WALL STREET’S DOWNTURN SHOULD WEIGHT MARKETS IN EUROPE
by Laetitia Volga
PARIS (Reuters) – The main European stock markets are expected to fall on Thursday at the opening in the wake of Wall Street where the still high figures for US inflation did not reassure investors about the monetary tightening of the Federal Reserve.
The first indications available indicate a decline of 2.24% for the CAC 40 in Paris and for the Dax in Frankfurt, 1.44% for the FTSE in London and 2.46% for the EuroStoxx 50.
European stock markets, after hesitating, ended in the green on Wednesday but the negative close on Wall Street should lead investors to reconsider their interpretations of inflation figures in the United States.
The rise in consumer prices in the United States certainly slowed down last month, but not as much as expected and their annual rise remains high at 8.3%. The “core CPI” index, which excludes energy and food, even accelerated with a rise of 0.6% over one month after +0.3% in March.
These contrasting data should not allow the Federal Reserve to revise downwards the pace of the ongoing tightening of its monetary policy, analysts believe.
“We’re now well on our way to at least two 50 basis point rate hikes.
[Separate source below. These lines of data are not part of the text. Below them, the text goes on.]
import Literature.NumberTheory.EllipticCurves.SkinnerUrban2014.PAdicUnitPeriodRatioProofs
import Literature.NumberTheory.EllipticCurves.EmertonPollackWeston2006.MultiplicativeToGoodOrdinaryOddPrime
import Literature.NumberTheory.EllipticCurves.YanZhu2026.CyclotomicMainTheoremRational
import HarnessLib

set_option linter.dupNamespace false -- `…BirchSwinnertonDyer.BirchSwinnertonDyer…` is the cell's nested layout (D-0017)
set_option autoImplicit false

/-!
# Crux 19064 `X11aLowerHalf` (route `PrintX11a`, rev 10), skeleton of record r9 `Cruxes/X11aLowerHalf/Lines/birth.lean`
# (sha16 46733fc280dcf86f): `stub_partnerFactsLower` — FIVE named facts — from FOUR printed inputs and Mazur Cor. 4.1
# (LADDER-BSD D-0154 (2) INPUTS, desk `pub/bsd-wall/bsd-inputs`, INPUTS-LIST-2 row 11 X11a; tranche entry T21 of ADDENDUM-15 §Z)

`--supports stmt-BirchSwinnertonDyer-19064` (helper mode).  Conjunct 3 of r9's `stub_partnerFactsLower`
(`realPeriodRat_eq_unit_mul_plusPeriod_three`, INPUTS-LIST-2 F6: the period unit at the good prime 3, `E[3]` irreducible) is a THEOREM of the
tree GIVEN conjunct 13 of r9's `stub_twentyFactsLower` (`mazur_not_dvd_maninConstant_of_odd`, INPUTS-LIST-2 F7, Mazur 1978 Cor. 4.1), by
`Literature.NumberTheory.EllipticCurves.SkinnerUrban2014.realPeriodRat_eq_unit_mul_plusPeriod_three_of_mazur` (PAdicUnitPeriodRatioProofs.lean:586).
After this file the displayed printed inputs of the two print stubs of r9 are 4 + 20 = 24 distinct named facts (was 25 distinct: F6 is no longer
displayed); the lead (bsd-line-x11a-p1) may re-cut `stub_partnerFactsLower` to four conjuncts in r10 and rebuild the five-conjunct bundle `hQ` of
`ThreePartner.x11aLowerHalf_of_printFactsLower_of_partnerFacts_of_muAnFive_of_partner_of_tresRamifie` through `partnerFactsLower_of_four_of_mazur`.

Honest framing: CONDITIONAL on the four prints and on Mazur Cor. 4.1 as typed; pure glue; closes nothing by itself; no crux of substance and no
summit statement is proved; the Birch–Swinnerton-Dyer conjecture is NOT proved by any of this.
References: [Mazur1978] Cor. 4.1; [GreenbergVatsal2000] §3 Remark (3.4); [EmertonPollackWeston2006] Thm. 1, Cor. 5.1.4 (arXiv:math/0404484
pp. 2, 30); [YanZhu2024MainConjNonCM] Thm. 4.9.
-/

namespace Summit.BirchSwinnertonDyer.BirchSwinnertonDyer.Theorems.PrintX11a.InputsPartnerFacts

open Literature.NumberTheory.EllipticCurves Literature.NumberTheory.EllipticCurves.ModularForms
  Literature.NumberTheory.EllipticCurves.SkinnerUrban2014

/-- **r9's `stub_partnerFactsLower` (five conjuncts, VERBATIM) ⟸ FOUR printed inputs (EPW Cor. 5.1.4 · Yan–Zhu Thm. 4.9 · EPW Thm. 1 alg ·
EPW Thm. 1 an) and Mazur Cor. 4.1** (conjunct 13 of `stub_twentyFactsLower`).  CONDITIONAL; closes nothing; BSD is not proved.
[cite: Mazur1978, Cor. 4.1] [cite: EmertonPollackWeston2006, Thm. 1, Cor. 5.1.4] [cite: YanZhu2024MainConjNonCM, Thm. 4.9] -/
theorem partnerFactsLower_of_four_of_mazur
    (h : EmertonPollackWeston2006.cor514_transfer_of_goodOrdinary_odd ∧ YanZhu2026.thm49_charIdeal_eq_padicLFunction ∧
      EmertonPollackWeston2006.thm1_muAlg_transfer_goodOrdinary_of_mult_odd ∧
      EmertonPollackWeston2006.thm1_muAn_transfer_goodOrdinary_of_mult_odd)
    (hM : mazur_not_dvd_maninConstant_of_odd) :
    EmertonPollackWeston2006.cor514_transfer_of_goodOrdinary_odd ∧ YanZhu2026.thm49_charIdeal_eq_padicLFunction ∧
    realPeriodRat_eq_unit_mul_plusPeriod_three ∧ EmertonPollackWeston2006.thm1_muAlg_transfer_goodOrdinary_of_mult_odd ∧
    EmertonPollackWeston2006.thm1_muAn_transfer_goodOrdinary_of_mult_odd :=
  ⟨h.1, h.2.1, realPeriodRat_eq_unit_mul_plusPeriod_three_of_mazur hM, h.2.2.1, h.2.2.2⟩

end Summit.BirchSwinnertonDyer.BirchSwinnertonDyer.Theorems.PrintX11a.InputsPartnerFacts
For equity markets, it’s really the end of free money,” said Damian Rooney at brokerage Argonaut.
The publication at 12:30 GMT of producer prices in the United States should also fuel the debate around American monetary policy.
VALUES TO FOLLOW:
AT WALL STREET
On the New York Stock Exchange, the Dow Jones index fell 1.02% to 31,834.11 points on Wednesday, the S&P-500 lost 1.65% to 3,935.18 points and the Nasdaq Composite fell 3, 18% to 11,364.24 points.
The S&P-500 is now down 18% from its closing record on January 3. The Dow Jones recorded its fifth consecutive session in the red, an unprecedented series since mid-February.
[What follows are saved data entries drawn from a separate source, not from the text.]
import Literature.Analysis.Complex.RiemannDomain
import Literature.Analysis.Pluripotential.WirtingerDerivatives
import Mathlib.Geometry.Manifold.PartitionOfUnity
import Mathlib.MeasureTheory.Constructions.BorelSpace.Basic
import Mathlib.MeasureTheory.Measure.Regular
import HarnessLib

/-!
# The Lebesgue measure of a Riemann domain and integration by parts

Layer `Literature/Analysis/Complex`; continues `RiemannDomain.lean` (Hörmander, *An Introduction
to Complex Analysis in Several Variables* (1973), Def. 5.4.4: spaces spread over `ℂⁿ` by a local
homeomorphism `proj`). On such a space `D` the Lebesgue measure `dλ` of `ℂ^ι` pulls back to a
canonical Borel measure `D.vol` — «`dλ` the Lebesgue measure» of the weighted spaces
`L²(Ω, φ)` of §4.1 when `Ω` is spread over `ℂⁿ` instead of contained in it — characterised by
`D.vol A = λ(proj(A))` for every Borel set `A` on which `proj` is injective (`vol_eq_volume_image`):

* `vol` — the measure (glued from the pull-backs of `λ` along a countable family of flat charts
  over a disjoint Borel decomposition); `vol_eq_volume_image`, `map_symm_volume_restrict`
  (`(λ|e.target) ∘ e⁻¹ = vol|e.source` for every local inverse `e` of `proj`), the change of
  variables `setIntegral_source_eq` / `integral_eq_of_tsupport_subset`
  (`∫_D f d vol = ∫_{e.target} f ∘ e⁻¹ dλ` for `f` supported in `e.source`);
* `instIsFiniteMeasureOnCompacts` (hence locally finite, σ-finite);
* **integration by parts without boundary**: `integral_fderivF_apply_eq_zero`,
  `integral_del_eq_zero`, `integral_dbar_eq_zero` — `∫_D ∂_v w d vol = ∫_D ∂̄_v w d vol = 0` for a
  compactly supported `C^∞` function `w` (smooth partition of unity subordinate to the flat charts,
  transport of each piece to `ℂ^ι`, and `∫_{ℂ^ι} D_v F dλ = 0` there, the tree's
  `Literature.Analysis.Pluripotential.integral_dirDeriv_eq_zero`). This is the identity
  «`∫ w₁ (∂w₂/∂z̄_k)‾ e^{-φ} dλ = -∫ δ_k w₁ w̄₂ e^{-φ} dλ, w₁, w₂ ∈ C₀^∞(Ω)`» of Hörmander p. 83 in
  its primitive form `∫ ∂(·) = 0`.

Everything is proved; definitions: `RiemannDomain.vol` (and the measurable-space instances);
no named facts.

## References

* L. Hörmander, *An Introduction to Complex Analysis in Several Variables*, 2nd ed. (1973),
  Def. 5.4.4, §4.1 (the spaces `L²(Ω, φ)` with respect to `dλ`), §4.2 p. 83 (adjointness of
  `∂/∂z̄_k` and `-δ_k` on `C₀^∞`). [HormanderSCV1973]

#harness_tags complex_analysis.several_variables, complex_analysis.l2_estimates, complex_geometry.riemann_existence
-/

noncomputable section

open scoped Manifold ContDiff Topology ComplexConjugate ENNReal
open Set Filter Function Complex OpenPartialHomeomorph MeasureTheory MeasureTheory.Measure
open Literature.Geometry.Manifold

namespace Literature.Analysis.Complex

namespace RiemannDomain

universe u

variable {ι : Type} [Fintype ι] (D : RiemannDomain.{u} ι)

/-! ### Borel structure -/

/-- The Borel σ-algebra of a Riemann domain. [folklore] -/
instance instMeasurableSpace : MeasurableSpace D := borel D

/-- A Riemann domain carries its Borel σ-algebra. [folklore] -/
instance instBorelSpace : BorelSpace D := ⟨rfl⟩

/-- `proj` is measurable. [folklore] -/
theorem measurable_proj : Measurable D.proj := D.isLocalHomeomorph.continuous.measurable

/-! ### Local inverses of `proj` as measurable embeddings -/

section Embedding

variable {D}

/-- A local inverse `e` of `proj` restricted to its source, as a map `e.source → ℂ^ι`, is a
measurable embedding (a homeomorphism onto the open set `e.target`). [folklore] -/
theorem measurableEmbedding_restrict (e : OpenPartialHomeomorph D (ι → ℂ)) :
    MeasurableEmbedding (fun y : e.source ↦ e y) := by
  have h1 : MeasurableEmbedding (Subtype.val : e.target → (ι → ℂ)) :=
    MeasurableEmbedding.subtype_coe e.open_target.measurableSet
  have h2 : MeasurableEmbedding (e.toHomeomorphSourceTarget : e.source → e.target) :=
    e.toHomeomorphSourceTarget.measurableEmbedding
  have := h1.comp h2
  exact this

/-- Images under `proj` of Borel subsets of the source of a local inverse are Borel. [folklore] -/
theorem measurableSet_image {e : OpenPartialHomeomorph D (ι → ℂ)} (he : ⇑e = D.proj) {A : Set D}
    (hA : MeasurableSet A) (hAe : A ⊆ e.source) : MeasurableSet (D.proj '' A) := by
  have h := (measurableEmbedding_restrict e).measurableSet_image' (measurableSet_preimage
    (measurable_subtype_coe) hA : MeasurableSet (Subtype.val ⁻¹' A : Set e.source))
  convert h using 1
  ext z
  simp only [mem_image, mem_preimage, Subtype.exists, exists_and_right, ← he]
  constructor
  · rintro ⟨y, hy, rfl⟩
    exact ⟨y, ⟨hAe hy, hy⟩, rfl⟩
  · rintro ⟨y, ⟨hy, hyA⟩, rfl⟩
    exact ⟨y, hyA, rfl⟩

end Embedding

/-! ### The measure -/

section Measure

/-- A countable family of flat charts covering `D`, indexed by `ℕ` (empty `D`: anything).
[folklore] -/
theorem exists_iUnion_chart_source_eq_univ [Nonempty D] :
    ∃ c : ℕ → D, (⋃ k, (D.chart (c k)).source) = univ := by
  obtain ⟨S, hSc, hS⟩ := TopologicalSpace.countable_cover_nhds
    (fun x : D ↦ (D.chart x).open_source.mem_nhds (D.mem_chart_source x))
  rcases S.eq_empty_or_nonempty with rfl | hne
  · simp only [mem_empty_iff_false, iUnion_of_empty, iUnion_empty] at hS
    exact ⟨fun _ ↦ Classical.arbitrary D, by
      rw [eq_comm, ← hS, eq_comm, eq_empty_iff_forall_notMem]
      intro x hx
      have : x ∈ (univ : Set D) := mem_univ x
      rw [← hS] at this
      exact this⟩
  · obtain ⟨c, hc⟩ := hSc.exists_eq_range hne
    refine ⟨c, ?_⟩
    rw [← hS, hc, biUnion_range]

variable {D} in
/-- The centres of a countable covering family of flat charts (a choice). [folklore] -/
private def centre [Nonempty D] : ℕ → D := (D.exists_iUnion_chart_source_eq_univ).choose

variable {D} in
/-- The sources of the chosen covering charts cover `D`. [folklore] -/
private theorem iUnion_source_centre [Nonempty D] : (⋃ k, (D.chart (centre (D := D) k)).source) = univ :=
  (D.exists_iUnion_chart_source_eq_univ).choose_spec

variable {D} in
/-- The pull-back of Lebesgue measure along the `k`-th covering chart, as a measure on `D`
(supported in the source of that chart). [folklore] -/
private def pieceMeasure [Nonempty D] (k : ℕ) : MeasureTheory.Measure D :=
  (Measure.comap (fun y : (D.chart (centre (D := D) k)).source ↦ D.chart (centre (D := D) k) y)
    (volume : MeasureTheory.Measure (ι → ℂ))).map Subtype.val

variable {D} in
/-- The `k`-th piece measure of a Borel set `A` is the Lebesgue measure of the projection of
`A ∩ (source of the k-th chart)`. [folklore] -/
private theorem pieceMeasure_apply [Nonempty D] (k : ℕ) {A : Set D} (hA : MeasurableSet A) :
    pieceMeasure (D := D) k A = volume (D.proj '' (A ∩ (D.chart (centre (D := D) k)).source)) := by
  rw [pieceMeasure, Measure.map_apply measurable_subtype_coe hA,
    (measurableEmbedding_restrict (D.chart (centre (D := D) k))).comap_apply]
  congr 1
  ext z
  simp only [mem_image, mem_preimage, Subtype.exists, exists_and_right, mem_inter_iff, D.coe_chart]
  constructor
  · rintro ⟨y, ⟨hy, hyA⟩, rfl⟩
    exact ⟨y, ⟨hyA, hy⟩, rfl⟩
  · rintro ⟨y, ⟨hyA, hy⟩, rfl⟩
    exact ⟨y, ⟨hy, hyA⟩, rfl⟩

/-- **The Lebesgue measure of a Riemann domain**: the Borel measure `vol` on `D` with
`vol A = λ(proj(A))` for every Borel `A` on which `proj` is injective (`vol_eq_volume_image`).
Construction: glue the pull-backs of `λ` along countably many flat charts over the disjoint Borel
decomposition `disjointed` of their sources. [cite: HormanderSCV1973, §4.1 (the measure `dλ`)] -/
def vol : MeasureTheory.Measure D := by
  classical
  exact if h : Nonempty D then
    Measure.sum fun k : ℕ ↦ (pieceMeasure (D := D) k).restrict
      (disjointed (fun k ↦ (D.chart (@centre ι _ D h k)).source) k)
  else 0

variable {D}

/-- **Characterisation of `vol`**: for a Borel set `A` contained in the source of a local inverse
`e` of `proj`, `vol A = λ(proj(A))`. [cite: HormanderSCV1973, §4.1 (the measure `dλ`)] -/
theorem vol_eq_volume_image {e : OpenPartialHomeomorph D (ι → ℂ)} (he : ⇑e = D.proj) {A : Set D}
    (hA : MeasurableSet A) (hAe : A ⊆ e.source) : D.vol A = volume (D.proj '' A) := by
  classical
  rcases isEmpty_or_nonempty D with hD | hD
  · have hA0 : A = ∅ := eq_empty_of_isEmpty A
    subst hA0
    simp [vol]
  · rw [vol, dif_pos hD, Measure.sum_apply _ hA]
    set P : ℕ → Set D := disjointed (fun k ↦ (D.chart (centre (D := D) k)).source) with hP
    have hPmeas : ∀ k, MeasurableSet (P k) :=
      MeasurableSet.disjointed fun k ↦ (D.chart (centre (D := D) k)).open_source.measurableSet
    have hPsub : ∀ k, P k ⊆ (D.chart (centre (D := D) k)).source := fun k ↦ disjointed_subset _ k
    have hPunion : (⋃ k, P k) = univ := by rw [hP, iUnion_disjointed, iUnion_source_centre]
    have hterm : ∀ k, (pieceMeasure (D := D) k).restrict (P k) A = volume (D.proj '' (A ∩ P k)) := by
      intro k
      rw [Measure.restrict_apply hA, pieceMeasure_apply k (hA.inter (hPmeas k))]
      congr 2
      rw [inter_assoc, inter_eq_left.2 (hPsub k)]
    simp_rw [hterm]
    -- the images `proj '' (A ∩ P k)` are disjoint Borel sets with union `proj '' A`
    have hinj : InjOn D.proj A := by rw [← he]; exact e.injOn.mono hAe
    have hdisj : Pairwise (Disjoint on fun k ↦ D.proj '' (A ∩ P k)) := by
      intro j k hjk
      have hd : A ∩ P j ∩ (A ∩ P k) = ∅ := Set.disjoint_iff_inter_eq_empty.1
        ((disjoint_disjointed _ hjk).mono inter_subset_right inter_subset_right)
      rw [Function.onFun, Set.disjoint_iff_inter_eq_empty,
        ← hinj.image_inter inter_subset_left inter_subset_left, hd, image_empty]
    have hmeas : ∀ k, MeasurableSet (D.proj '' (A ∩ P k)) := fun k ↦
      measurableSet_image he (hA.inter (hPmeas k)) (inter_subset_left.trans hAe)
    have hUnion : D.proj '' A = ⋃ k, D.proj '' (A ∩ P k) := by
      rw [← image_iUnion, ← inter_iUnion, hPunion, inter_univ]
    rw [hUnion, measure_iUnion hdisj hmeas]

end Measure

/-! ### Change of variables along a flat chart -/

section ChangeOfVariables

variable {D}
variable {G' : Type*} [NormedAddCommGroup G'] [NormedSpace ℝ G']

/-- For a local inverse `e` of `proj`: `proj '' (A ∩ e.source) = e.target ∩ e⁻¹ ⁻¹' A`. [folklore] -/
theorem image_inter_source_eq {e : OpenPartialHomeomorph D (ι → ℂ)} (he : ⇑e = D.proj) (A : Set D) :
    D.proj '' (A ∩ e.source) = e.target ∩ e.symm ⁻¹' A := by
  rw [← he, inter_comm, e.image_source_inter_eq']

/-- **`vol` in a flat chart**: for every local inverse `e` of `proj`, the push-forward of
`λ|e.target` along `e⁻¹` is `vol|e.source`. [cite: HormanderSCV1973, §4.1 (the measure `dλ`)] -/
theorem map_symm_volume_restrict {e : OpenPartialHomeomorph D (ι → ℂ)} (he : ⇑e = D.proj) :
    (volume.restrict e.target).map e.symm = D.vol.restrict e.source := by
  have hmeas : AEMeasurable e.symm (volume.restrict e.target) :=
    e.continuousOn_symm.aemeasurable e.open_target.measurableSet
  ext A hA
  rw [Measure.map_apply_of_aemeasurable hmeas hA, Measure.restrict_apply' e.open_target.measurableSet,
    Measure.restrict_apply hA,
    vol_eq_volume_image he (hA.inter e.open_source.measurableSet) inter_subset_right,
    image_inter_source_eq he, inter_comm]

omit [NormedSpace ℝ G'] in
/-- AE-strong measurability transfers from `vol|e.source` to the chart. [folklore] -/
theorem aestronglyMeasurable_comp_symm {e : OpenPartialHomeomorph D (ι → ℂ)} (he : ⇑e = D.proj)
    {f : D → G'} (hf : AEStronglyMeasurable f (D.vol.restrict e.source)) :
    AEStronglyMeasurable (f ∘ e.symm) (volume.restrict e.target) := by
  rw [← map_symm_volume_restrict he] at hf
  exact hf.comp_aemeasurable (e.continuousOn_symm.aemeasurable e.open_target.measurableSet)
Apple stock fell 5.2%, the top contributor to the Nasdaq and S&P-500 declines. It cedes the place of first market capitalization in the world to Saudi Aramco, the oil giant, which benefited from the surge in crude prices, posting a capitalization of approximately 2.426 billion dollars and Apple of 2.371 billion.
Futures contracts suggest a stable open on Wall Street for now.
In the wake of Wall Street, the Nikkei yields 1.4% in Tokyo.
In stocks, automaker Toyota lost 0.65% after saying it expected a decline in its annual profit due to soaring raw material costs.
In China, the Shanghai Stock Exchange composite index advanced 0.14% and the large cap CSI 300 was little changed at -0.05%.
The yield on ten-year Treasuries fell slightly to 2.8913% after hitting a two-week low earlier at 2.862%.
It thus continues its fourth consecutive session of decline, which could indicate that investors “are less worried about inflation than a slowdown in the economy in general,” said Michael Hewson at CMC Markets.
The dollar index, which measures the variations of the note against a basket of currencies, gained 0.19%, close to a 20-year peak, after the inflation figures in the United States.
The euro is changing little against the greenback, at 1.051 dollars.
Oil prices are falling again due to economic concerns and fears of recession.
Brent lost 1.4% to 106 dollars a barrel and US light crude (West Texas Intermediate, WTI) fell 1.49% to 104.13 dollars.